H. W. Hutton, Amicus Curiae in Support of Petitioner.

THE COURT.

This matter comes before us upon an alternative writ of mandate directed to the auditor of the city and county of San Francisco requiring him to audit and approve a demand of petitioner or show cause for his refusal to do so.

Petitioner alleges that, pursuant to a contract between himself and the board of park commissioners of the city and county of San Francisco, he did certain work in enlarging and improving Kezar Stadium, and under the terms of his contract the sum of $7,640 is due and owing to him; that a demand has been made therefor against the general fund, which demand was approved by the board of park commis*297sioners, by the board of supervisors and by the mayor of the city and county of San Francisco, and the defendant auditor refused to approve the same on the ground that the budget appropriation of $250,000 for the construction and completion of said Kezar Stadium was in excess of the ten-cent tax limit fixed by section 11 of article XIV of the charter for moneys to be expended by the park commissioners for the maintenance, preservation and improvement of parks, squares, avenues and grounds, and that payment of the demand on this fund was unlawful. This presents the only question involved in the proceeding.

By article XIV of the charter, the park commissioners are given the exclusive management and control of the parks, squares and public pleasure grounds and the exclusive right to erect and superintend the erection of buildings and structures thereon, and while the money necessary for the maintenance, preservation and improvement of the parks, squares, avenues and grounds is provided .by section 11, there is no charter provision for money for the erection of buildings and structures.

Article XIV-A gives the playground commissioners jurisdiction over the children’s playgrounds and similar public recreation centers in the city and county of San Francisco, and by section 10 of that article the supervisors are required to provide money for the development, equipment and maintenance of such playgrounds and recreation centers.

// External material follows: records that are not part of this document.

import Summits.MatrixMultiplication.MatrixMultiplication.Theorems.AbelianSTPPCensusTAStatBDefs

/-!
# T_A certificate, second range `5001 … 5666` (static t*-indexed linear checker): kernel evaluation, domination of the table, volumes `929 … 1642`

Cell mm-stpp (rung F-M1), threshold T_A = `τ = 2.371`; checker in `AbelianSTPPCensusTAStatBDefs.lean`, table in `AbelianSTPPCensusTAStatBData.lean`.
`decide` with kernel reduction (standard axioms; no `native_decide`), `Elab.async false`; consumed by `TAStatB.checkV_sound` / `TAStatB.domV_sound`
in the leaf `AbelianSTPPCensusLeafTA5666Closed.lean`.  (Two domination chunks per file: the 90 × 99 table makes each row walk longer than in the first range.)
WHAT THIS IS NOT: arithmetic on shape lists only; no statement about STPP families or `ω`.
-/

set_option linter.dupNamespace false
set_option autoImplicit false
set_option Elab.async false

namespace Summit.MatrixMultiplication.MatrixMultiplication.Theorems.TAStatB

set_option maxHeartbeats 0 in
/-- Domination chunk: every sorted candidate shape of the volumes `929 … 1296` (2637 shapes) is dominated by the table (`domX`). [original] -/
theorem dom929 : TAStatB.domV 368 929 = true := by decide +kernel

set_option maxHeartbeats 0 in
/-- Domination chunk: every sorted candidate shape of the volumes `1297 … 1642` (2600 shapes) is dominated by the table (`domX`). [original] -/
theorem dom1297 : TAStatB.domV 346 1297 = true := by decide +kernel

end Summit.MatrixMultiplication.MatrixMultiplication.Theorems.TAStatB
import Mathlib
import HarnessLib
import Summits.HubbardSuperconductivity.HubbardSuperconductivity.Theorems.KLProgrammeC4aNearCausticBoxMiddleCfg
import Summits.HubbardSuperconductivity.HubbardSuperconductivity.Theorems.KLProgrammeC4aPPKernelMidLawBundle

/-!
# Route `KLProgramme` — crux C4a, S3 brick (B4) «(B4)-UMK1», «(U1)-M-LAW» kernel side, part H3: `nearCausticBox_integral_ppMidS_le_cfg` — g36 `nearCausticBox_integral_middle_le_cfg` with the kernel rows of `M_s` discharged

Cell `gate-hubbard-kl`, seat hubbard-kl-k3c3-p1 (g18; row «δμ-flow with klAngularMean constant piece»), owner split (R321)(B): the law chain is k3c3-p3's (g34/g35
`…Middle` files), the kernel side this seat's.  ONE PARTITION `P = A_s + swap A_s + M_s` (p704596): **`nearCausticBox_integral_ppMidS_le_cfg`** = `nearCausticBox_integral_middle_le_cfg` ∘ `ppMidKernelS_lawRows`
(+ `ppMidKernelS_lawConsts`), zero kernel rows left — the `M_s` sibling of the `…FarS` one-calls.  Sequel in the same pair: the `…Split` sibling (concrete split
profile `ppSplitProfile t₁`, normalisation `Cᴹ(B₁,B₂,B₃,t₁)` of `ppSplit_rowConstsMidS`).  Generated from the tree text by HOME/hubbard-kl-k3c3-p1/g17-gen_midS.py.
Pure real analysis on Literature objects; nothing asserts (C), K3, the window or superconductivity.
References: BGM 2006 §2.4 (2.36) [cite: BenfattoGiulianiMastropietro2006]; FST II CPAM 51 (1998) §3 [cite: FeldmanSalmhoferTrubowitz1998].
-/

noncomputable section

namespace Summit.HubbardSuperconductivity.HubbardSuperconductivity.Theorems.C4a

set_option linter.dupNamespace false -- summit = problem name (single-conjunct summit), D-0017

open Real Set MeasureTheory intervalIntegral
open Literature.MathematicalPhysics.QuantumLattice Literature.MathematicalPhysics.QuantumLattice.BandSectorCounting
open Literature.MathematicalPhysics.QuantumLattice.FermiRG Literature.Analysis.SpecialFunctions
open Summit.HubbardSuperconductivity.HubbardSuperconductivity.Theorems.KLRegimeSplit
open Summit.HubbardSuperconductivity.HubbardSuperconductivity.Theorems.DispersionFlow
open Summit.HubbardSuperconductivity.HubbardSuperconductivity.Theorems.PerturbedFermiCurve

section Sizes

variable {K : TrigPolyC4v} {A : ℝ} (hA : ∀ p : Momentum, ∀ j ≤ 2, ‖iteratedFDeriv ℝ j (frameShift K) p‖ ≤ A) (hA20 : A ≤ 1 / 20)
  (hd : klCurveD ≤ (bandBounds (show (-4 : ℝ) < -1.1 by norm_num) (show (-1.1 : ℝ) ≤ -0.1 by norm_num)
    (show (-0.1 : ℝ) < 0 by norm_num)).Dtmin - 2 * A)
  {μ r : ℝ} (hr : 0 < r) (hlo : (-1.1 : ℝ) < μ - r - A) (hhi : μ + r + A < -0.1)
  {A₃ A₄ : ℝ} (hA₃ : ∀ p : Momentum, ‖iteratedFDeriv ℝ 3 (frameShift K) p‖ ≤ A₃)
  (hA₄ : ∀ p : Momentum, ‖iteratedFDeriv ℝ 4 (frameShift K) p‖ ≤ A₄)
  {K₁ K₂ K₃ : ℝ} (hK₁ : ∀ p : Momentum, ‖fderiv ℝ (frameLevel μ K) p‖ ≤ K₁) (hK₂ : ∀ p : Momentum, ‖iteratedFDeriv ℝ 2 (frameLevel μ K) p‖ ≤ K₂)
  (hK₃ : ∀ p : Momentum, ‖iteratedFDeriv ℝ 3 (frameLevel μ K) p‖ ≤ K₃)
include hA hA20 hd hr hlo hhi hA₃ hA₄ hK₁ hK₂ hK₃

By an amendment added at the end of article XIV-A, but without being numbered as a section, the recreation centers known as “the Aquatic Park,” situate adjacent to Fort Mason; “Fleishhacker Pool and Playfield,” situate south of Sloat Boulevard and adjacent to the Pacific Ocean; the “Municipal Golf Links,” situate in the Lake Merced lands, and “The Stadium,” opposite the Polytechnic high school, together with such land now acquired or hereafter acquired by the city and county adjacent to said centers which the supervisors shall designate, shall be under the exclusive control and management of the park commissioners. There is no provision in the charter requiring the supervisors to provide funds for the maintenance and development of these recreation centers. The people of San Francisco placed them under the control of the park commissioners and required their maintenance and development, *298but did not create a specific charter fund like the one created for the parks and playgrounds, and, therefore, there being no other fund created or provided, the maintenance and development of these recreation centers must be paid for from the general fund. This construction has been placed upon this provision of the charter by the officials of the city and county.

We think that, since the voters sought to charge the park commissioners with the construction and maintenance of recreation centers which are outside of the ordinary park activities, it must be held that the voters, by necessary implication, intended that the park commissioners should receive the money necessary to carry on the additional work without recourse to its regular appropriation for the operating expenses of the parks. Unless it be held that recreation centers separately constructed and placed under the jurisdiction of the park commissioners by the voters by an amendment to article XIV-A can be provided for under separate appropriation, the entire plan of the people in creating these centers by charter amendment must fail and the will and desire of the voters and taxpayers be defeated for lack of necessary funds to build and maintain these centers. Article III, chapter I, section 11 of the charter, limiting the annual maximum tax rate, except for the purposes therein mentioned, to one dollar on each one hundred dollars valuation of the property assessed furnishes a guarantee against extravagance in such appropriations from the general fund.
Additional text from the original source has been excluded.